Example JSON configuration files

Here are examples of analysis configuration JSON files for CSV, JSON Lines, image, and text datasets.

Analysis configuration JSON file for a CSV dataset

The following code sample shows how to configure an analysis for a CSV dataset.

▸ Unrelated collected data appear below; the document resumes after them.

import Summits.BirchSwinnertonDyer.BirchSwinnertonDyer.Theorems.EisensteinPrimesGoodLatticeAnacongOfCGLSProofThm221
import Summits.BirchSwinnertonDyer.BirchSwinnertonDyer.Theorems.EisensteinPrimesGoodLatticeKrizDescentTypeOfDatum
import Summits.BirchSwinnertonDyer.BirchSwinnertonDyer.Theorems.EisensteinPrimesGoodLatticeKrizTraceCondition
import Summits.BirchSwinnertonDyer.BirchSwinnertonDyer.Theorems.EisensteinPrimesGoodLatticeKrizTraceConditionAtP
import Summits.BirchSwinnertonDyer.BirchSwinnertonDyer.Theorems.EisensteinPrimesResidualPairFromRat
import Literature.NumberTheory.EllipticCurves.KellerYin2024.AnomalousCongruenceFullDescentDatum
import Literature.NumberTheory.EllipticCurves.NoConductorOne
import HarnessLib

/-!
# [AN] — the conclusion of content stub 3a-A of crux 2 `GoodLatticeBDPValue` — at the ℚ-Teichmüller call shape, from CGLS's proof of
# Thm. 2.2.1 and Hida's Thm. I BY NAME, under EXACTLY the hypotheses of 3a-A (Good, Red, Anom, the full-descent DATUM, (hlat), K-data)
# (cell `bsd-eis`, width seat `bsd-line-x1-p1-w2` gen 26; `--supports stmt-BirchSwinnertonDyer-19032`)

WHY. The assembly `GoodLatticeAnacongOfCGLSProofThm221.anacong_of_proofThm221_of_thmI` derives [AN] from the named fact
`CastellaGrossiLeeSkinner2022.proofThm221_congruence_of_fullEisensteinDescent` and `Hida2010MuInvariant.thmI_mu_katzLFunction_eq_zero`
GIVEN a full-Eisenstein-descent type with Kriz's conditions (1)–(5). The kernel supplies: the type with (2)–(5) from the 3a-A datum
(`GoodLatticeKrizDescentTypeOfDatum.exists_fullDescentType_of_datum`) and (1) at every good `ℓ ≠ p`
(`GoodLatticeKrizTraceCondition.kriz_one_of_hasGoodReductionAtPrime`). THIS FILE puts them together: [AN] at the call shape of the
tree's consumers of [AN] (`KatzUnitSuppliers.katzUnitAll_of_anacong`, `OfNamedFactsSix.anQ_of_thm222_OPEN`: ℚ-Teichmüller pair on
the rational line, restricted to `K`; any ramified `Cbar`), with the hypotheses of 3a-A (`Good`, `Red`, `Anom`, (hlat), the DATUM,
`K` data) and nothing else: Kriz (1) at `ℓ = p` is `GoodLatticeKrizTraceConditionAtP.kriz_one_at_p_of_anom` (`θquot(Frob_p) = 1` at an
anomalous prime, `a_p ≡ 1 + p`). So 3a-A at this call shape is a consequence of {a PUBLISHED proof step of CGLS 2022 (Invent. Math.
227), Hida 2010 Thm. I (Ann. of Math. 172)} BY NAME and the kernel — the composed / preprint label of 3a-A is no longer load-bearing
for these consumers.

* `anacongQ_of_proofThm221_of_thmI_of_datum` — the displayed statement (all of Kriz's (1)–(5) and the type discharged in the kernel:
  `GoodLatticeKrizTraceCondition`, `GoodLatticeKrizTraceConditionAtP`, `GoodLatticeKrizDescentTypeOfDatum`).
* **`thm222_anacong_goodLattice_of_fullDescentDatum_of_proofThm221_of_thmI`** — the REGISTERED statement of content stub 3a-A,
  `KellerYin2024.thm222_anacong_goodLattice_of_fullDescentDatum`, BY NAME, from the two named facts: every `K`-residual pair is the
  restriction of the ℚ-Teichmüller pair (tree: `ResidualLineRigidity.residualPair_eq_restrictField`; the pair exists, `exists_teichmullerPair_of_line`).

HONEST FRAMING: theorems only (0 definitions, 0 named facts, 0 sorry); CONDITIONAL on the two named facts by name — so 3a-A becomes
«{CGLS 2022 proof of Thm. 2.2.1 from (eq:cong-mf) [research-PUB, Invent. Math. 227], Hida 2010 Thm. I [research-PUB, Ann. of Math. 172]}
⟹ 3a-A» in the kernel; it does NOT close the stub unconditionally and the LEAD decides the restub (e.g. citing the two facts in
`stub_printInputs`); 0 cells / labels / tiers move; no summit statement, no case of BSD, no theorem of CGLS /
Kriz / Hida / Keller–Yin is proved here. References: [CastellaGrossiLeeSkinner2022] Thm. 2.2.1 and proof of Thm. 2.2.2;
[Kriz2016] Def. 31, Rem. 32–33, Thm. 34, Thm. 35; [Hida2010MuInvariant] Thm. I; [KellerYin2024] Thm. 2.2.2 (statement shape).
-/

set_option autoImplicit false
set_option linter.dupNamespace false

noncomputable section

open scoped Classical

open WeierstrassCurve NumberField IsDedekindDomain Field PowerSeries
  Literature.NumberTheory.EllipticCurves Literature.NumberTheory.EllipticCurves.Rank1Residual
  Literature.NumberTheory.EllipticCurves.ModularForms
  Literature.NumberTheory.GaloisRepresentations Literature.NumberTheory.QuadraticFields
  Literature.NumberTheory.EllipticCurves.GreenbergSelmer
  Literature.NumberTheory.EllipticCurves.CastellaGrossiLeeSkinner2022
  Literature.NumberTheory.EllipticCurves.KellerYin2024
  Literature.NumberTheory.EllipticCurves.Hida2010MuInvariant
  Summit.BirchSwinnertonDyer.Rank1Residual.X11b.Halves

namespace Summit.BirchSwinnertonDyer.BirchSwinnertonDyer.Theorems.GoodLatticeAnacongOfCGLSProofOfDatum

/-- **[AN] at the ℚ-Teichmüller call shape from {CGLS's proof of Thm. 2.2.1, Hida's Thm. I} BY NAME, under the hypotheses of 3a-A.**
See the module docstring. [cite: CastellaGrossiLeeSkinner2022, Thm. 2.2.1 and proof of Thm. 2.2.2 (arXiv:2008.02571v2 TeX L1051–1153)]
[cite: Kriz2016, Def. 31, Rem. 32, Rem. 33, Thm. 34 (2)(3), Thm. 35] [cite: Hida2010MuInvariant, Thm. I (p. 45)]
[cite: KellerYin2024, Thm. 2.2.2 (statement shape; arXiv:2402.12781v2 TeX L1445–1448)] -/
theorem anacongQ_of_proofThm221_of_thmI_of_datum (h221 : proofThm221_congruence_of_fullEisensteinDescent)
    (hI : thmI_mu_katzLFunction_eq_zero) :
    ∀ (W : WeierstrassCurve ℚ) [W.IsElliptic] [W.IsGloballyMinimal] (p : ℕ) [Fact p.Prime],
      2 < p → Good W p → Red W p → Anom W p →
      ((∃ (ℓ : ℕ) (hℓ : ℓ.Prime), haveI : Fact ℓ.Prime := ⟨hℓ⟩; Addv W ℓ) ∨
        (∃ (ℓ : ℕ) (hℓ : ℓ.Prime), haveI : Fact ℓ.Prime := ⟨hℓ⟩;
          W.HasMultiplicativeReductionAtPrime ℓ ∧
            ((W.HasSplitMultiplicativeReductionAtPrime ℓ ∧ ℓ ≡ 1 [MOD p]) ∨
              (¬ W.HasSplitMultiplicativeReductionAtPrime ℓ ∧ ℓ + 1 ≡ 0 [MOD p])))) →
      (∀ Φ : AddSubgroup (geomTorsion W (p : ℤ)), IsRationalLine W p Φ → ¬ LineUnramifiedAt W p Φ) →
      ∀ (K : Type) [Field K] [NumberField K], IsImaginaryQuadratic K →
        SatisfiesHeegnerHypothesis (W.conductorNorm ℤ) K → SatisfiesHeegnerHypothesis p K →
        Odd (NumberField.discr K) → NumberField.discr K ≠ -3 →
      ∀ (ι : K →+* ℚ_[p]) (v vbar : HeightOneSpectrum (𝓞 K)),
        (∀ x : 𝓞 K, x ∈ v.asIdeal ↔ ‖ι (x : K)‖ < 1) →
        ((p : ℕ) : 𝓞 K) ∈ vbar.asIdeal → vbar ≠ v →
      ∀ (κ : ZpExtension K p), κ.IsAnticyclotomic →
      ∀ (γ : absoluteGaloisGroup K) [Fact (κ.IsTopGenerator γ)],
      ∀ (N : ℕ) [NeZero N] (Dt : ModularParametrizationData W N),
      ∀ (ι' : PadicAlgCl p ≃+* ℂ),
        (∀ (w : InfinitePlace K) (k : 𝓞 K), k ∈ v.asIdeal ↔ ‖ι'.symm (w.embedding (k : K))‖ < 1) →
      ∀ (ΩK : ℂ) (Ωp : (unrIntegers p)ˣ) (L : UnrSeries p), ΩK ≠ 0 →
        IsBDPLFunction ι' v κ γ Dt.f ΩK ((Ωp : unrIntegers p) : ℂ_[p]) L →
      ∀ (Φ : AddSubgroup (geomTorsion W (p : ℤ))), IsRationalLine W p Φ →
      ∀ (θsub θquot : FramedGaloisRep ℚ (padicCoeffIntegers (∅ : Set (PadicAlgCl p))) 1),
        IsTeichmullerLiftOn (∅ : Set (PadicAlgCl p)) (Φ.map (geomTorsion W (p : ℤ)).subtype) θsub →
        IsTeichmullerLiftOnQuot (∅ : Set (PadicAlgCl p)) (Φ.map (geomTorsion W (p : ℤ)).subtype)
          (geomTorsion W (p : ℤ)) θquot →
      ∀ (Sf : Finset (HeightOneSpectrum (𝓞 K))),
        (∀ w : HeightOneSpectrum (𝓞 K), w ∈ Sf ↔ ((W.conductorNorm ℤ : ℤ) : 𝓞 K) ∈ w.asIdeal) →
      ∀ (θK : HeckeCharacter K), IsHeckeCharOf ι' (θquot.restrictField K) θK →
      ∀ (Cbar : Finset (HeightOneSpectrum (𝓞 K))), (∀ u ∈ Cbar, ¬ θK.IsUnramifiedAt u) →
      ∀ (ΩK' : ℂ) (Ωp' : (unrIntegers p)ˣ) (Lφ : UnrSeries p), ΩK' ≠ 0 →
        IsKatzLFunction ι' v vbar Cbar κ γ θK ΩK' ((Ωp' : unrIntegers p) : ℂ_[p]) Lφ →
      ∃ n nφ : ℕ, FirstUnitCoeffAt L n ∧ FirstUnitCoeffAt Lφ nφ ∧
        n + ∑ w ∈ Sf, curveLocalLambda κ (W.baseChange K) w =
          2 * nφ + ∑ w ∈ Sf, (charLocalLambda ∅ κ (θsub.restrictField K) w + charLocalLambda ∅ κ (θquot.restrictField K) w) := by
  intro W _ _ p _ hp hgood hred hanom hdatum hGL K _ _ hK hHN hHp hodd h3 ι v vbar hv hvbar hne κ hκ γ _ N _ Dt ι' hι'
    ΩK Ωp L hΩK hL Φ hΦ θsub θquot hsub hquot Sf hSf θK hθK Cbar hC ΩK' Ωp' Lφ hΩK' hLφ
  have hpp : p.Prime := Fact.out
  -- the type with (2)–(5) from the datum
  obtain ⟨Nplus, Nminus, Nzero, hNp, hNm, hNz, htype, h2, h3', h4, h5⟩ :=
    GoodLatticeKrizDescentTypeOfDatum.exists_fullDescentType_of_datum W hgood hΦ hsub hquot hdatum
  -- (1): at `ℓ = p` by `Ẽ[p] ⊆ Ẽ(𝔽_p)` (anomalous), at the good `ℓ ≠ p` by Mazur's Prop. 6.3 (1)
  have h1 : ∀ (ℓ : ℕ) (u : HeightOneSpectrum (𝓞 ℚ)), ℓ.Prime → ((ℓ : ℕ) : 𝓞 ℚ) ∈ u.asIdeal →
      ¬ ℓ ∣ W.conductorNorm ℤ → ∀ a : padicCoeffIntegers (∅ : Set (PadicAlgCl p)),
      θquot.HasFrobCharpolyAt u (Polynomial.X - Polynomial.C a) →
      ‖((W.LFunction ℓ : ℤ) : PadicAlgCl p) - ((a : PadicAlgCl p) + (a : PadicAlgCl p)⁻¹ * (ℓ : PadicAlgCl p))‖ < 1 := by
    intro ℓ u hℓ hu hℓN a ha
    by_cases hℓp : ℓ = p
    · subst hℓp
      exact GoodLatticeKrizTraceConditionAtP.kriz_one_at_p_of_anom W hanom hGL hΦ hquot hu ha
    · haveI : Fact ℓ.Prime := ⟨hℓ⟩
      exact GoodLatticeKrizTraceCondition.kriz_one_of_hasGoodReductionAtPrime W hΦ hquot hℓp
        (W.hasGoodReductionAtPrime_of_not_dvd_conductorNorm' hℓN) hu ha
  exact GoodLatticeAnacongOfCGLSProofThm221.anacong_of_proofThm221_of_thmI h221 hI W p hp hgood hred hanom hGL K hK hHN hHp
    hodd h3 ι v vbar hv hvbar hne κ hκ γ N Dt ι' hι' ΩK Ωp L hΩK hL Φ hΦ θsub θquot hsub hquot Nplus Nminus Nzero hNp hNm hNz
    htype h1 h2 h3' h4 h5 Sf hSf θK hθK Cbar hC ΩK' Ωp' Lφ hΩK' hLφ

/-- **The Teichmüller pair `(ω̃, 𝟙̃)` of `G_ℚ` on a given rational `p`-line exists** (`KellerYin2024.teichmullerLiftOnQuot`; `E[p](ℚ̄)` has
order `p²` and open point stabilisers). [cite: KellerYin2024, §1.4 (arXiv:2402.12781v2 TeX L1063–1086)] -/
theorem exists_teichmullerPair_of_line (W : WeierstrassCurve ℚ) [W.IsElliptic] (p : ℕ) [hp : Fact p.Prime]
    {Φ : AddSubgroup (geomTorsion W (p : ℤ))} (hΦ : IsRationalLine W p Φ) :
    ∃ (θsub θquot : FramedGaloisRep ℚ (padicCoeffIntegers (∅ : Set (PadicAlgCl p))) 1),
      IsTeichmullerLiftOn (∅ : Set (PadicAlgCl p)) (Φ.map (geomTorsion W (p : ℤ)).subtype) θsub ∧
      IsTeichmullerLiftOnQuot (∅ : Set (PadicAlgCl p)) (Φ.map (geomTorsion W (p : ℤ)).subtype)
        (geomTorsion W (p : ℤ)) θquot := by
  -- adapted verbatim from `CumulativeHeegnerLeopoldtEisensteinCharacterInvariantsAtThree.CharacterCutEq.exists_teichmullerPair_of_line`
  -- (same statement; re-proved here to keep this file's import cone free of other routes' files)
  obtain ⟨hcard, hstab⟩ := hΦ
  have hp0 : p ≠ 0 := hp.out.ne_zero
  have hTstab : ∀ σ : absoluteGaloisGroup ℚ, ∀ P ∈ geomTorsion W (p : ℤ), σ • P ∈ geomTorsion W (p : ℤ) :=
    fun σ P hP ↦ by
    rw [mem_geomTorsion_iff] at hP ⊢
    rw [smul_comm, hP, smul_zero]
  have hNstab : ∀ σ : absoluteGaloisGroup ℚ, ∀ P ∈ Φ.map (geomTorsion W (p : ℤ)).subtype,
      σ • P ∈ Φ.map (geomTorsion W (p : ℤ)).subtype := by
    rintro σ _ ⟨P, hPmem, rfl⟩
    exact ⟨σ • P, hstab σ P hPmem, rfl⟩
  have hbot : ∀ σ : absoluteGaloisGroup ℚ, ∀ P ∈ (⊥ : AddSubgroup (geomPoints W)),
      σ • P ∈ (⊥ : AddSubgroup (geomPoints W)) := fun σ P hP ↦ by
    rw [AddSubgroup.mem_bot] at hP ⊢; rw [hP, smul_zero]
  have hTcard : Nat.card (geomTorsion W (p : ℤ)) = p ^ 2 :=
    card_torsionPoints_eq_sq_holds W (AlgebraicClosure ℚ) (n := p) (by exact_mod_cast hp0)
  have hTfin : (geomTorsion W (p : ℤ) : Set (geomPoints W)).Finite := by
    have : Finite (geomTorsion W (p : ℤ)) := Nat.finite_of_card_ne_zero (by rw [hTcard]; positivity)
    exact Set.toFinite _
  have hle : Φ.map (geomTorsion W (p : ℤ)).subtype ≤ geomTorsion W (p : ℤ) := by
    rintro _ ⟨P, _, rfl⟩
    exact P.2
  have hNfin : (Φ.map (geomTorsion W (p : ℤ)).subtype : Set (geomPoints W)).Finite := hTfin.subset hle
  have hstabT : ∀ P ∈ geomTorsion W (p : ℤ),
      IsOpen ((MulAction.stabilizer (absoluteGaloisGroup ℚ) P : Subgroup _) : Set (absoluteGaloisGroup ℚ)) :=
    fun P _ ↦ isOpen_stabilizer_point_holds W P
  have hstabN : ∀ P ∈ Φ.map (geomTorsion W (p : ℤ)).subtype,
      IsOpen ((MulAction.stabilizer (absoluteGaloisGroup ℚ) P : Subgroup _) : Set (absoluteGaloisGroup ℚ)) :=
    fun P hP ↦ hstabT P (hle hP)
  have hNcard : Nat.card (Φ.map (geomTorsion W (p : ℤ)).subtype) = p := by
    rw [Nat.card_congr (Φ.equivMapOfInjective (geomTorsion W (p : ℤ)).subtype
      (geomTorsion W (p : ℤ)).subtype_injective).toEquiv.symm, hcard]
  have hidx1 : (⊥ : AddSubgroup (geomPoints W)).relIndex (Φ.map (geomTorsion W (p : ℤ)).subtype) = p := by
    rw [AddSubgroup.relIndex_bot_left, hNcard]
  have hidx2 : (Φ.map (geomTorsion W (p : ℤ)).subtype).relIndex (geomTorsion W (p : ℤ)) = p := by
    have h := AddSubgroup.relIndex_mul_relIndex (⊥ : AddSubgroup (geomPoints W))
      (Φ.map (geomTorsion W (p : ℤ)).subtype) (geomTorsion W (p : ℤ)) bot_le hle
    rw [hidx1, AddSubgroup.relIndex_bot_left, hTcard, sq] at h
    exact Nat.eq_of_mul_eq_mul_left hp.out.pos h
  exact ⟨teichmullerLiftOnQuot ∅ hbot hNstab hidx1 hNfin hstabN,
    teichmullerLiftOnQuot ∅ hNstab hTstab hidx2 hTfin hstabT,
    isTeichmullerLiftOnQuot_teichmullerLiftOnQuot ∅ hbot hNstab hidx1 hNfin hstabN,
    isTeichmullerLiftOnQuot_teichmullerLiftOnQuot ∅ hNstab hTstab hidx2 hTfin hstabT⟩

/-- **Content stub 3a-A BY NAME from the two named facts.** `KellerYin2024.thm222_anacong_goodLattice_of_fullDescentDatum` (the registered
signature of the content stub of crux 2, line `halves`: arbitrary `K`-residual pairs `IsResidualPairOver (W/K) p θsub θquot`) follows from
`CastellaGrossiLeeSkinner2022.proofThm221_congruence_of_fullEisensteinDescent` and `Hida2010MuInvariant.thmI_mu_katzLFunction_eq_zero`:
every `K`-residual pair is the restriction of the ℚ-Teichmüller pair of the (unique) rational `p`-line
(`ResidualLineRigidity.residualPair_eq_restrictField`), to which `anacongQ_of_proofThm221_of_thmI_of_datum` applies.
[cite: CastellaGrossiLeeSkinner2022, Thm. 2.2.1 and proof of Thm. 2.2.2] [cite: Hida2010MuInvariant, Thm. I (p. 45)]
[cite: Kriz2016, Def. 31, Thm. 34, Thm. 35] [cite: KellerYin2024, Thm. 2.2.2 and §1.4 (arXiv:2402.12781v2)] -/
theorem thm222_anacong_goodLattice_of_fullDescentDatum_of_proofThm221_of_thmI
    (h221 : proofThm221_congruence_of_fullEisensteinDescent) (hI : thmI_mu_katzLFunction_eq_zero) :
    KellerYin2024.thm222_anacong_goodLattice_of_fullDescentDatum := by
  intro W _ _ p _ hp hgood hred hanom hdatum hGL K _ _ hK hHN hHp hodd h3 _hEK ι v vbar hv hvbar hne κ hκ γ _ N _ Dt ι' hι'
    ΩK Ωp L hΩK hL θsub θquot hpair Sf hSf θK hθK Cbar hC ΩK' Ωp' Lφ hΩK' hLφ
  obtain ⟨Φ₀, hΦ₀⟩ := exists_isRationalLine_of_not_irr (W := W) (p := p) hred
  obtain ⟨θsub₀, θquot₀, hsub₀, hquot₀⟩ := exists_teichmullerPair_of_line W p hΦ₀
  obtain ⟨rfl, rfl⟩ :=
    ResidualLineRigidity.residualPair_eq_restrictField W p K (by omega) hanom hGL hK hΦ₀ hsub₀ hquot₀ hpair
  exact anacongQ_of_proofThm221_of_thmI_of_datum h221 hI W p hp hgood hred hanom hdatum hGL K hK hHN hHp hodd h3 ι v vbar hv
    hvbar hne κ hκ γ N Dt ι' hι' ΩK Ωp L hΩK hL Φ₀ hΦ₀ θsub₀ θquot₀ hsub₀ hquot₀ Sf hSf θK hθK Cbar hC ΩK' Ωp' Lφ hΩK' hLφ

end Summit.BirchSwinnertonDyer.BirchSwinnertonDyer.Theorems.GoodLatticeAnacongOfCGLSProofOfDatum

end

{ "dataset_type": "text/csv", "headers": [ "feature_0", "feature_1", "feature_2", "feature_3", "target" ], "label": "target", "label_values_or_threshold": [1], "probability_threshold" : 0.7, "facet": [ { "name_or_index" : "feature_1", "value_or_threshold": [1] }, { "name_or_index" : "feature_2", "value_or_threshold": [0.7] } ], "group_variable": "feature_3", "joinsource_name_or_index":'column_name', "methods": { "shap": { "baseline": [ [ "yes", 3, 0.9, 1 ] ], "num_samples": 1000, "agg_method": "mean", "use_logit": true, "save_local_shap_values": true, "num_clusters": 5, "seed": 1234 }, "pre_training_bias": { "methods": "all" }, "post_training_bias": { "methods": "all" }, "report": { "name": "report", "title": "Analysis Report" } }, "predictor": { "model_name": "my_model", "instance_type": "ml.m5.xlarge", "initial_instance_count": 1, "content_type": "text/csv", "accept_type": "text/csv", "accelerator_type":"ml.eia1.medium", "custom_attributes": "c000b4f9-df62-4c85-a0bf-7c525f9104a4", "label": 0, "probability": 1, "endpoint_name_prefix": "myendpointprefix", "target_model": "" } }

Model output as CSV is as follows:

Current,"[0.028986845165491104, 0.8253824710845947, 0.028993206098675728, 0.02898673340678215, 0.029557107016444206, 0.0290389321744442, 0.02905467338860035]"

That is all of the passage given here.